Hearing you read portions of your book aloud brought back a lot of the fun, and dare I say, innocence of sex in the post-hippie era. There was a certain openness — such as when you went out with a boyfriend who you took to be a surfer/hippie type, and found out he was a genuine street bum. Also, the adventure of sex in the pre-AIDs era — such as having a threesome with two gay guys, out of curiosity. Clearly, it wasn’t all masochistic — at what point did the spirit of Fear of Flying dovetail into low self-esteem promiscuity?
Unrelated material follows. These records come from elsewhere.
import Summits.HodgeConjecture.HodgeConjecture.Theorems.Ring2AbelianAllSpreadFloorEvenPrimitive
import Literature.AlgebraicGeometry.Motives.AbelianVarietyProduct
import Literature.AlgebraicGeometry.HodgeTheory.LefschetzOneOne
import Literature.AlgebraicGeometry.HodgeTheory.LefschetzOneOneHolds
import Literature.AlgebraicGeometry.HodgeTheory.PulledBackAlgebraicClasses
import HarnessLib

/-!
# Ring 2 · AbelianAll · SPREADING axis, part XVII — THE THREE ANCHORED FLOOR NODES ARE ONE STATEMENT MODULO A
# CLASSICAL PRODUCT LEMMA: `F_CM^{prim,ev} ⟹ F_CM^prim` and `F_CM^{prim,ev} ⟹ F_CM` by pulling anchored data back along
# the slice `(𝟙, 0) : A ⟶ A × B`, modulo the displayed primitive-lift-to-a-product shape `(PL)` ALONE (Lefschetz (1,1), used for `p = 1`,
# is the tree's theorem `lefschetzOneOne_rational_holds`, supplied by name in §5; rev 2; rev 3 = header precision on what the tree
# has / lacks towards `(PL)`, statements byte-identical to rev 2)

research route, not a corollary; conditional on HC_CM plus one named minimal statement.
(Cell line: research route conditional on HC_CM; not a corollary; Q11.4-sentence-2 already refuted in dim ≥ 3.)

Seat `pub-hodge-ring2-ab-spread-1` (SPREADING), generation 27. Nothing in this file is a case of the Hodge conjecture.
`HC_CM` = `Theses.RankFourFaces.CMAbelianHodge` does NOT occur in this file; `HC_AV` = `Theses.PadicSemiregularLift.HodgeAbelianVarieties`
does not occur either; the item `Theses.RankFourFaces.CMToAbelian` (stmt-HodgeConjecture-16267) stays OPEN. No definition, no new
named fact, no sorry, no new node. Two hypotheses are DISPLAYED and enter as binders: the shape `(PL)` below (a `local notation`,
no `def` — the discipline of parts XIII/XVI) and, in §3–§4, the registered Literature named fact `hL : HodgeTheory.lefschetzOneOne_rational`
(Lefschetz's theorem on `(1,1)`-classes, Voisin I Thm. 11.30; used only to exclude offenders with `p = 1`). REV 2 (same generation):
`lefschetzOneOne_rational` IS DISCHARGED in the tree — `HodgeTheory.lefschetzOneOne_rational_holds` (file `HodgeTheory/LefschetzOneOneHolds`,
2026-08-16: `lefschetzOneOne_rational_of_kodairaSerre_fact` applied to `kodairaSerre_exists_globalSection_algebraicTwist_holds`, Serre's
dimension count; count once: the discharge is those files', not this axis's) — so §5 supplies the binder `hL` BY NAME and the NET modulus of
every row of this file is the displayed `(PL)` ALONE (rev 1's header wrongly called the fact "not discharged"; corrected here).

## Why this file

Parts VII, XIV, XV of this axis typed three anchored floor nodes and the fact-free edges DOWN the binder ladder
`F_CM ⟹ F_CM^prim ⟹ F_CM^{prim,ev}` (`HodgeFailureSpreadsToCMFibre`, `PrimitiveHodgeFailureSpreadsToCMFibre`,
`EvenPrimitiveHodgeFailureSpreadsToCMFibre`; census nodes N1, N102, N103), all three EXACT complements of `HC_CM` inside `HC_AV`,
hence equivalent GIVEN `HC_CM`; the converses were recorded "open HC_CM-free" (XIV/XV headers, honest item (i): "an anchored datum for
`s_! c` on `A × B` is not one for `c` on `A`"). That caveat concerns the GYSIN image `s_! c` (needed to reach the MIDDLE degree). For the
two restrictions actually made by N102/N103 — PRIMITIVE and EVEN-DIMENSIONAL, not middle — the PULL-BACK suffices, and anchored data DO
pull back: if `(f, s, W, A₁, e₁, g, q)` anchors `c'` on `A' = A × B` and `ι = (𝟙, 0) : A ⟶ A × B` is the slice homomorphism with
`ι^* c' = c`, then `(f, s, W, A₁, e₁, ι ≫ g, q)` anchors `c` on `A` (`IsCMAnchoredDatumFor.comap`, three lines), with the SAME CM fibre
at which `W` fails to be algebraic. What remains is a statement of classical Hodge theory on products with NO family, NO CM point and NO
algebraicity in it — the primitive lift `(PL)`: every rational `(p,p)` class `c` on `A` (`p ≥ 2`) is `ι^* c'` for a rational `(p,p)`
class `c'` on some `A × B` of EVEN dimension `≥ 2p` which is PRIMITIVE for some hard-Lefschetz datum of `A × B`.

## The status of `(PL)` — an HYPOTHESIS here, with a print-level proof recorded in the seat file (SPREAD.md §35.3), NOT a tree theorem

`(PL)` is displayed, never asserted, and every row using it is flagged `K[PL]`. It is NOT a registered Literature fact and it is NOT
cited as a fact anywhere. Print-level argument (this seat's, recorded with an exact toy verification in SPREAD.md §35.3; to be TYPED by
whoever builds the product-polarisation API): take `B = Eᵐ` (`E` an elliptic curve, `m ≥ p`, `m ≥ 2p - dim A`, `dim A + m` even), polarise
`A × B` by the box class `h = pr_A^* h_A + pr_B^* h_B` of hyperplane classes (the Segre embedding; hard Lefschetz for `h` is the
`𝔰𝔩₂`-equivariance of the Künneth isomorphism, André 1996 §1.3 (p. 12) citing Deligne, Weil II (1.6.12.1)); write the `h_A`-Lefschetz
decomposition `c = Σ_k L^k c_k` (`max(0, 2p - dim A) ≤ k ≤ p`, `c_k` primitive rational of type `(p-k, p-k)`, Voisin I §6.2.3); in the
`𝔰𝔩₂ ⊗ 𝔰𝔩₂`-module (string of `c_k`) ⊗ (string `1, h_B, …, h_Bᵐ`) the Clebsch–Gordan lowest-weight vector
`u_k = Σ_{a ≤ k} α_a · (L_A^a c_k) × h_B^{k-a}` (`α_{a+1}/α_a = -(k-a)(m-k+a+1)/((a+1)(m_k-a))`, `m_k = dim A - 2p + 2k ≥ k`, all
`α_a ≠ 0`) is `h`-primitive of degree `2p`, rational, of type `(p,p)`, and `ι^* u_k = α_k · L^k c_k` (the terms with `a < k` carry a
positive power of `h_B` and die on the slice `A × {0}`); so `c' = Σ_k α_k⁻¹ u_k` does it. Exact check of the Clebsch–Gordan step
(kernel of `Λ ⊗ 1 + 1 ⊗ Λ` on `V_m ⊗ V_{m'}`, surjectivity onto the `B`-degree-0 coordinates, primitivity via `L`-powers) for all
`m, m' ≤ 6`: seat script `work/sl2_primitive_lift_check.py`, PASS. What the TREE has towards a discharge: `AbelianVariety.prod/prodLift/fst`
with `(A.prod B).X = A.X ⊗ B.X` (`Motives/AbelianVarietyProduct`), bijective Künneth (`HodgeTheory/ComplexBettiKunneth`), exterior
products of Hodge types and of algebraic classes (`HodgeTypeExteriorProduct`, `AlgebraicClassesExteriorProduct`), the Segre embedding of
a product of embedded varieties as a closed immersion (`Motives/SegreEmbedding`: `IsProjectiveOver.tensor`,
`isClosedImmersion_tensorHom_left`) with ADDITIVE rational hyperplane class `σ^* g = fst^* g₁ + snd^* g₂`
(`Motives/SegreHyperplaneClass.exists_segreHyperplaneClasses`), hard-Lefschetz DATA for the hyperplane class of ANY projective
embedding (`HardLefschetzNFoldHolds.exists_hardLefschetzNFold_of_pullback_eq_fubiniStudy_smul` with
`PgZeroSurfaceFamilyFiniteMonodromy.exists_fubiniStudy_eq_smul_map`, and `HyperplaneClassHardLefschetzPullback.hasHardLefschetzProperty_map_of_forall_eq_smul`),
the Lefschetz decomposition (`LefschetzDecompositionSingular`, part XIV §1). CONSEQUENTLY (rev. 3 precision; rev. 2 of this header
over-stated the gap): hard Lefschetz — bijectivity of `L^{n-k}` — for the BOX class `fst^* h_A + snd^* h_B` (`h_A`, `h_B` hyperplane
classes of projective embeddings) is OBTAINABLE in the tree by assembling the decls just named, because that class is, up to a
non-zero scalar, the hyperplane class of the composite Segre embedding `A × B ⟶ ℙⁿ × ℙᵐ ⟶ ℙ^{nm+n+m}`; no `𝔰𝔩₂ ⊗ 𝔰𝔩₂` argument is needed
for it (the "not here" notes of `HodgeTheory/MotivatedClasses` (§1.3) and `HodgeTheory/KaehlerClass` (ii) concern André's product
polarisation formalism and Kähler-ness of external sums, which this route bypasses). What the tree genuinely LACKS for `(PL)` is the
`𝔰𝔩₂`-EQUIVARIANCE of Künneth for the box class — concretely the binomial (Leibniz) expansion of `lefschetzPowTo (fst^* h_A + snd^* h_B)`
on cross products `fst^* x ∪ snd^* y` together with `h_B^{m+1} = 0` on an `m`-fold — and the Clebsch–Gordan lowest-weight computation
built on it (André 1996 §1.3 via [D80] 1.6.12.1). So of the two requests recorded by the seat, R1′ (a hard-Lefschetz datum on
`A.prod B` whose class is a non-zero multiple of the box class) is an ASSEMBLY of named tree theorems, and R2′ (= `(PL)`) carries all
the missing mathematics. `(PL)` stays a binder, and this file's rows credit nothing until it is proved.
(rev. 4) R1′ is DONE: part XVIII `Theorems/Ring2AbelianAllSpreadBoxLefschetz.lean` proves `exists_hardLefschetzNFold_prod_box` — on
`A.prod B` a hard-Lefschetz datum whose class is `t • (fst^* h_A + snd^* h_B)`, `t ≠ 0`, with `h_A`, `h_B` rational classes of
hard-Lefschetz data on the factors up to non-zero scalars — so R2′ (= `(PL)`: the `𝔰𝔩₂`-equivariance of Künneth for that class and the
Clebsch–Gordan lift) ALONE remains.

## What is proved (all inside `namespace Summit.HodgeConjecture.HodgeConjecture.Ring2.AbelianAll`)

* §1 `IsCMAnchoredDatumFor.comap` — anchored data pull back along ANY homomorphism `ι : A ⟶ A'` with `ι^* c' = c` (fact-free);
  `not_mem_algebraicClasses_of_map_eq` — `c ∉ Nᵖ(A) ⟹ c' ∉ Nᵖ(A')` (fact-free; `map_mem_algebraicClasses_of_abelianVariety`).
* §2 `exists_isCMAnchoredDatumFor_of_evenPrimitive_of_primitiveLiftToProduct (hPL) (h : F_CM^{prim,ev})` — for `p ≥ 2` every
  non-algebraic rational `(p,p)` class on every complex abelian variety has a CM-pointed anchored datum with a CM failure (K[PL]).
* §3 EDGES UP THE LADDER: `primitiveHodgeFailureSpreadsToCMFibre_of_evenPrimitive_of_primitiveLiftToProduct (hPL) : F_CM^{prim,ev} → F_CM^prim`
  (K[PL]; N103 → N102); `hodgeFailureSpreadsToCMFibre_of_evenPrimitive_of_primitiveLiftToProduct_of_lefschetzOneOne (hPL) (hL) :
  F_CM^{prim,ev} → F_CM` and `hodgeFailureSpreadsToCMFibre_of_primitive_of_primitiveLiftToProduct_of_lefschetzOneOne (hPL) (hL) :
  F_CM^prim → F_CM` (K[PL, hL]; N103 → N1, N102 → N1; `p = 0` by the tree's `algebraicClasses_zero`, `p = 1` by `hL`, `p ≥ 2` by §2).
* §4 COLLAPSE ROWS: `primitiveHodgeFailureSpreadsToCMFibre_iff_evenPrimitive_of_primitiveLiftToProduct (hPL) : F_CM^prim ↔ F_CM^{prim,ev}`
  (K[PL]); `hodgeFailureSpreadsToCMFibre_iff_primitive_…` and `hodgeFailureSpreadsToCMFibre_iff_evenPrimitive_… (hPL) (hL) :
  F_CM ↔ F_CM^prim`, `F_CM ↔ F_CM^{prim,ev}` (K[PL, hL]) — with parts XIV/XV's fact-free downward edges as the other halves.
* §5 (rev 2) THE `hL` BINDER SUPPLIED BY NAME (`lefschetzOneOne_rational_holds`): the rows of §3–§4 with `hL` discharged —
  `hodgeFailureSpreadsToCMFibre_of_evenPrimitive_of_primitiveLiftToProduct`,
  `hodgeFailureSpreadsToCMFibre_of_primitive_of_primitiveLiftToProduct`, `hodgeFailureSpreadsToCMFibre_iff_primitive_of_primitiveLiftToProduct`,
  `hodgeFailureSpreadsToCMFibre_iff_evenPrimitive_of_primitiveLiftToProduct` and the summary
  `spreadFloor_nodes_collapse_of_primitiveLiftToProduct (hPL) : (F_CM ↔ F_CM^prim) ∧ (F_CM^prim ↔ F_CM^{prim,ev})` — all K[PL] (N1 ≡ N102 ≡
  N103 modulo `(PL)` alone).

## Honest column

Nothing here proves `HC_AV`, `HC_CM`, `CMToAbelian`, `F_CM`, `F_CM^prim`, `F_CM^{prim,ev}` or `(PL)`; no case of the Hodge conjecture is
proved; `HC_CM` is not even mentioned; Lefschetz (1,1) is USED (`lefschetzOneOne_rational_holds`, §5) and is no theorem of this axis. NO HC_CM-free
converse is proved OUTRIGHT: the upward edges are modulo the displayed `(PL)`, i.e. they are comparison rows that credit nothing (the file
audit classifies them `proof.conditional`). CENSUS STATUS (rev. 4; R-55, F-ab-103): `(PL)` is DISPLAY-ONLY and NOT IN THE
CENSUS — a `local notation3`, not a node; it is never ordered against N1 / N102 / N103 nor entered as a `B_min` candidate (it is a
classical lemma of Hodge theory on products whose truth is independent of every Hodge-conjecture statement, not a spreading statement);
this pen mints no `def` for it; the census of record sees no edge from this file, and when `(PL)` is a theorem the rows below become
plain kernel rows — then, and only then, the census sees N1 ≡ N102 ≡ N103. What
the rows SHOW: the restriction of the floor to primitive classes on even-dimensional abelian varieties (N102, N103) is a change of BINDER
licensed by a classical lemma on products, not a change of strength — modulo `(PL)` the three anchored nodes are ONE statement. **B_min of record UNCHANGED**: least TYPED node `F_CM^{prim,ev}` (N103), below N102 and N1 by fact-free kernel edges whose
converses are, IN THE TREE, exactly as open as `(PL)`; "minimal" is claimed for nothing (F-ab-4, F-ab-81, F-ab-96), and — new with this
part — "strictly smaller than `F_CM`" is claimed for nothing either. Parts VII, XIV, XV, XVI untouched.
[cite: Andre1996Motifs, §1.3 (p. 12) and Lemme 6.3.1 (p. 31)] [cite: VoisinHodgeI2002, §6.2.3 Def. 6.24 and Cor. 6.26]
[cite: VoisinHodgeI2002, Thm. 11.30, Cor. 11.34 and §11.3.3] [cite: Deligne1982HodgeCycles, Prop. 6.1]
-/

set_option linter.dupNamespace false
import Literature.Probability.RandomPlanarGeometry.HexSAWSurfaceFourthOrderLower
import HarnessLib

/-!
# Honeycomb SAW at the Duminil-Copin–Smirnov surface (brick-wall frame): the FIVE-seed renewal and the FIFTH-order term of the adsorbed-phase
# free energy from below — `β(y)² ≥ y + y/β⁴ + y/β⁶ + 3y/β⁸ + y²/β¹⁰ + 9y²/β¹²`, hence, under an `O(y⁻⁴)` upper window,
# `liminf_{y→∞} y⁴ (β(y)² − y − 1/y − 1/y² − 2/y³) ≥ 4`

Topic `Literature/Probability/RandomPlanarGeometry` (lane «pcv-sawmu», car «WALL-FIFTH-ORDER-LOWER», a-p6 g16).  Continues the same seat's
`HexSAWSurfaceFourthOrderLower.lean` (direct concatenation of LEFT-PROPER seeds `dcat_spec`, the table walks `Tab.walk`, the seeds of length six,
eight and ten, the four-seed renewal `WB_four_seed_rec`) by one more family: the NINE one-visit wall bridges of length twelve, glued behind a
two-step junction (left-properness is then irrelevant; at fifth order the junction costs nothing, because a seed of length twelve already weighs
`y⁻⁴` relative to the straight wall and the junction factor `y/β² = 1 − O(y⁻²)`).

Sources.  E. J. Janse van Rensburg (OUP 2000), §3.1.1 (Assumptions 3.1(3), eqn (3.1)) and §3.3.2, Lemma 3.20; Hammersley–Torrie–Whittington,
J. Phys. A 15 (1982) 539, §2 (locator provisional, source not held); Madras–Slade (1993), §1.2 ((1.2.15)–(1.2.17)); BBdGDCG, CMP 326 (2014) =
arXiv:1109.0358v5, §3.1, Proposition 5 (p. 9), p. 10; Enting–Jensen, LNP 775 (2009), §7.4.2, Fig. 7.10.

## What is proved (namespace `…SAW.HexBW.Wall`)

* §1 `Tab.Facts₀` / `Tab.walk_components₀` (table walks without the left-properness clause); §2 the nine seeds of length twelve
  (`Twelve.W : Fin 9 → ℕ → Site 2`, facts and one visit each by `decide`, an injective three-time abscissa code), ★ `nine_le_wbrN_twelve_one`.
* §3 ★★ **`WB_five_seed_rec : y B^w_{n+12} + ℓ₆ y B^w_{n+8} + ℓ₈ y B^w_{n+6} + ℓ₁₀ y B^w_{n+4} + y² B^w_{n+2} + h₁₂ y² B^w_n ≤ B^w_{n+14}`**
  (`h₁₂ = wbrN 12 1`) — SIX pairwise disjoint injections.
* §4 subsolutions, ★★ `five_seed_le_wallRate_pow_fourteen`, ★★ `add_five_seed_div_le_sq_wallRate :
  y + y/β⁴ + y/β⁶ + 3y/β⁸ + y²/β¹⁰ + 9y²/β¹² ≤ β²`.
* §5 ★★★ **`fifth_window_lower (0 < y) (0 ≤ C) (β² ≤ y + 1/y + 1/y² + 2/y³ + C/y⁴) :
  y + 1/y + 1/y² + 2/y³ + 4/y⁴ − 24/y⁵ − (77+2C)/y⁶ − (88+3C)/y⁷ − (108+17C)/y⁸ − 54C/y⁹ ≤ β²`**, and the `y ≥ 1` coarse form
  `fifth_window_lower' : … + 4/y⁴ − (297 + 76C)/y⁵ ≤ β²`; `four_sub_div_le_of_window` (`4 − (297+76C)/y ≤ y⁴(β² − y − 1/y − 1/y² − 2/y³)`).
  (The unconditional forms follow with the companion «WALL-FOURTH-ORDER-UPPER»'s `C = 708591`, `y ≥ 36`; assembled in the EXACT car.)

HONEST LABEL.  LANE LEMMAS/THEOREM S; the fifth coefficient `≥ 4` (modulo an `O(y⁻⁴)` upper window, which the companion supplies) is NEW IN
WRITING (modest) in the same sense as the companions; the census conjecture says `= 4`.  NOT CLAIMED: `h₁₂ = 9`, the matching upper bound.

EDITION 2 (a-p6 g16, 03:17Z): ref g60 token FL-1 — the l.169 locator is given unquoted, as in the tree's `HexSAWSurfaceDensityFunction`; code unchanged.
-/

noncomputable section

open Finset Filter Function
open Literature.Probability.LatticeModels Literature.Probability.Percolation SimpleGraph
open _root_.Topology

namespace Literature.Probability.RandomPlanarGeometry.SAW.HexBW.Wall

variable {y : ℝ} {n m : ℕ} {ω υ : ℕ → Site 2}

/-! ### §1  Table walks without left-properness -/

namespace Tab

variable {L : ℕ} {X Y : ℕ → ℤ}

/-- The decidable coordinate facts making `walk L X Y` a wall bridge of (even) length `L` (no left-properness).
[cite: EntingJensen2009, §7.4.2, Fig. 7.10; MadrasSlade1993, §1.2, Definition 1.2.1 (bridges)] -/
def Facts₀ (L : ℕ) (X Y : ℕ → ℤ) : Prop :=
  (∀ i < L, Eight.adjE (X i) (Y i) (X (i + 1)) (Y (i + 1)) = true) ∧
    (∀ i ≤ L, ∀ j ≤ L, X i = X j → Y i = Y j → i = j) ∧ (∀ i ≤ L, Y i ≤ 0) ∧
    (∀ i ≤ L, X 0 ≤ X i ∧ X i ≤ X L) ∧ X 0 = 0 ∧ Y 0 = 0 ∧ Y L = 0 ∧ L % 2 = 0

/-- Membership components of a table walk satisfying `Facts₀` (`∀`/`∧`/`=` form). [cite: MadrasSlade1993, §1.2, Definition 1.2.1 (bridges); EntingJensen2009, §7.4.2, Fig. 7.10] -/
theorem walk_components₀ (h : Facts₀ L X Y) :
    walk L X Y 0 = 0 ∧ (∀ i, L ≤ i → walk L X Y i = walk L X Y L) ∧ IsBW L (walk L X Y) ∧
      Set.InjOn (walk L X Y) {i | i ≤ L} ∧ InHP L (walk L X Y) ∧ IsArch L (walk L X Y) ∧ IsWB L (walk L X Y) := by
  obtain ⟨hadj, hinj, hY, hmono, hX0, hY0, hYL, hL2⟩ := h
  refine ⟨?_, fun i hi => by simp only [walk, min_eq_right hi, min_self], fun i hi => ?_, fun i hi j hj hij => ?_, fun i hi => ?_,
    ⟨hL2, ?_⟩, fun i hi => ?_⟩
  · rw [site_two_eq_iff]; simp only [walk, Nat.zero_min, Arm.pt_apply_zero, Arm.pt_apply_one, hX0, hY0]; exact ⟨rfl, rfl⟩
  · simp only [walk, min_eq_left hi.le, min_eq_left (Nat.succ_le_of_lt hi)]; exact Eight.adj_of_adjE (hadj i hi)
  · simp only [Set.mem_setOf_eq] at hi hj
    have e0 := congrFun hij 0
    have e1 := congrFun hij 1
    simp only [walk, Arm.pt_apply_zero, Arm.pt_apply_one, min_eq_left hi, min_eq_left hj] at e0 e1
    exact hinj i hi j hj e0 e1
  · simp only [walk, Arm.pt_apply_one, min_eq_left hi]; exact hY i hi
  · simp only [walk, Arm.pt_apply_one, min_self]; exact hYL
  · simp only [walk, Arm.pt_apply_zero, Nat.zero_min, min_self, min_eq_left hi]; exact hmono i hi

end Tab

/-! ### §2  The nine one-visit seeds of length twelve -/

namespace Twelve

/-- `X`-table of the one-visit seed of length twelve no. 0. [cite: EntingJensen2009, §7.4.2, Fig. 7.10] -/
def x0 : ℕ → ℤ
  | 0 => 0 | 1 => 1 | 2 => 1 | 3 => 2 | 4 => 3 | 5 => 4 | 6 => 5 | 7 => 6 | 8 => 7 | 9 => 8 | 10 => 9 | 11 => 9 | _ => 10

/-- `Y`-table of the one-visit seed of length twelve no. 0. [cite: EntingJensen2009, §7.4.2, Fig. 7.10] -/
def y0 : ℕ → ℤ
  | 0 => 0 | 1 => 0 | 2 => -1 | 3 => -1 | 4 => -1 | 5 => -1 | 6 => -1 | 7 => -1 | 8 => -1 | 9 => -1 | 10 => -1 | 11 => 0 | _ => 0

/-- `X`-table of the one-visit seed of length twelve no. 1. [cite: EntingJensen2009, §7.4.2, Fig. 7.10] -/
def x1 : ℕ → ℤ
  | 0 => 0 | 1 => 1 | 2 => 1 | 3 => 2 | 4 => 3 | 5 => 4 | 6 => 4 | 7 => 5 | 8 => 6 | 9 => 6 | 10 => 7 | 11 => 7 | _ => 8

/-- `Y`-table of the one-visit seed of length twelve no. 1. [cite: EntingJensen2009, §7.4.2, Fig. 7.10] -/
def y1 : ℕ → ℤ
  | 0 => 0 | 1 => 0 | 2 => -1 | 3 => -1 | 4 => -1 | 5 => -1 | 6 => -2 | 7 => -2 | 8 => -2 | 9 => -1 | 10 => -1 | 11 => 0 | _ => 0

/-- `X`-table of the one-visit seed of length twelve no. 2. [cite: EntingJensen2009, §7.4.2, Fig. 7.10] -/
def x2 : ℕ → ℤ
  | 0 => 0 | 1 => 1 | 2 => 1 | 3 => 2 | 4 => 3 | 5 => 4 | 6 => 4 | 7 => 5 | 8 => 6 | 9 => 6 | 10 => 5 | 11 => 5 | _ => 6

/-- `Y`-table of the one-visit seed of length twelve no. 2. [cite: EntingJensen2009, §7.4.2, Fig. 7.10] -/
def y2 : ℕ → ℤ
  | 0 => 0 | 1 => 0 | 2 => -1 | 3 => -1 | 4 => -1 | 5 => -1 | 6 => -2 | 7 => -2 | 8 => -2 | 9 => -1 | 10 => -1 | 11 => 0 | _ => 0

/-- `X`-table of the one-visit seed of length twelve no. 3. [cite: EntingJensen2009, §7.4.2, Fig. 7.10] -/
def x3 : ℕ → ℤ
  | 0 => 0 | 1 => 1 | 2 => 1 | 3 => 2 | 4 => 2 | 5 => 3 | 6 => 4 | 7 => 5 | 8 => 6 | 9 => 6 | 10 => 7 | 11 => 7 | _ => 8

/-- `Y`-table of the one-visit seed of length twelve no. 3. [cite: EntingJensen2009, §7.4.2, Fig. 7.10] -/
def y3 : ℕ → ℤ
  | 0 => 0 | 1 => 0 | 2 => -1 | 3 => -1 | 4 => -2 | 5 => -2 | 6 => -2 | 7 => -2 | 8 => -2 | 9 => -1 | 10 => -1 | 11 => 0 | _ => 0

/-- `X`-table of the one-visit seed of length twelve no. 4. [cite: EntingJensen2009, §7.4.2, Fig. 7.10] -/
def x4 : ℕ → ℤ
  | 0 => 0 | 1 => 1 | 2 => 1 | 3 => 2 | 4 => 2 | 5 => 3 | 6 => 4 | 7 => 5 | 8 => 6 | 9 => 6 | 10 => 5 | 11 => 5 | _ => 6

/-- `Y`-table of the one-visit seed of length twelve no. 4. [cite: EntingJensen2009, §7.4.2, Fig. 7.10] -/
def y4 : ℕ → ℤ
  | 0 => 0 | 1 => 0 | 2 => -1 | 3 => -1 | 4 => -2 | 5 => -2 | 6 => -2 | 7 => -2 | 8 => -2 | 9 => -1 | 10 => -1 | 11 => 0 | _ => 0

/-- `X`-table of the one-visit seed of length twelve no. 5. [cite: EntingJensen2009, §7.4.2, Fig. 7.10] -/
def x5 : ℕ → ℤ
  | 0 => 0 | 1 => 1 | 2 => 1 | 3 => 2 | 4 => 2 | 5 => 3 | 6 => 4 | 7 => 4 | 8 => 5 | 9 => 6 | 10 => 7 | 11 => 7 | _ => 8

/-- `Y`-table of the one-visit seed of length twelve no. 5. [cite: EntingJensen2009, §7.4.2, Fig. 7.10] -/
def y5 : ℕ → ℤ
  | 0 => 0 | 1 => 0 | 2 => -1 | 3 => -1 | 4 => -2 | 5 => -2 | 6 => -2 | 7 => -1 | 8 => -1 | 9 => -1 | 10 => -1 | 11 => 0 | _ => 0

/-- `X`-table of the one-visit seed of length twelve no. 6. [cite: EntingJensen2009, §7.4.2, Fig. 7.10] -/
def x6 : ℕ → ℤ
  | 0 => 0 | 1 => 1 | 2 => 1 | 3 => 0 | 4 => 0 | 5 => 1 | 6 => 2 | 7 => 3 | 8 => 4 | 9 => 4 | 10 => 5 | 11 => 5 | _ => 6

/-- `Y`-table of the one-visit seed of length twelve no. 6. [cite: EntingJensen2009, §7.4.2, Fig. 7.10] -/
def y6 : ℕ → ℤ
  | 0 => 0 | 1 => 0 | 2 => -1 | 3 => -1 | 4 => -2 | 5 => -2 | 6 => -2 | 7 => -2 | 8 => -2 | 9 => -1 | 10 => -1 | 11 => 0 | _ => 0

/-- `X`-table of the one-visit seed of length twelve no. 7. [cite: EntingJensen2009, §7.4.2, Fig. 7.10] -/
def x7 : ℕ → ℤ
  | 0 => 0 | 1 => 1 | 2 => 1 | 3 => 0 | 4 => 0 | 5 => 1 | 6 => 2 | 7 => 3 | 8 => 4 | 9 => 4 | 10 => 3 | 11 => 3 | _ => 4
This is a hard question to answer. I really thought I was having a blast the whole time, perhaps because I never once had sober sex, so it wasn’t until I ended up with the homeless guy almost at the end of my singles sex life that I had a glimmer that maybe I wasn’t having as much fun as I thought, and certainly wasn’t as discerning as I thought. It was the cumulative effect, like all the drops in Chinese water torture, that did me in. I shudder to think how I would’ve performed if AIDS was an issue when I was single since I certainly racked up (and transmitted) my share of STDs. If I’d had a third of the partners I had (the best third – the ones I really wanted to be with) and three times the self confidence I had at the time, I think I could say it was all worthwhile.
(Excerpt, p. 266) You’re walking along and it’s a peerless day – clear blue skies, temps in the seventies. The last thing on your mind is the thought of an attack. Then BAM! The planes collide, the building collapses, and nothing will ever be the same. You can’t ever really enjoy a peerless day again, because every time you hear a plane it might be a terrorist. Every time you get a headache, it might be cancer. How do you live life without a future? That’s the conundrum of cancer. You have to be willing to die, to live.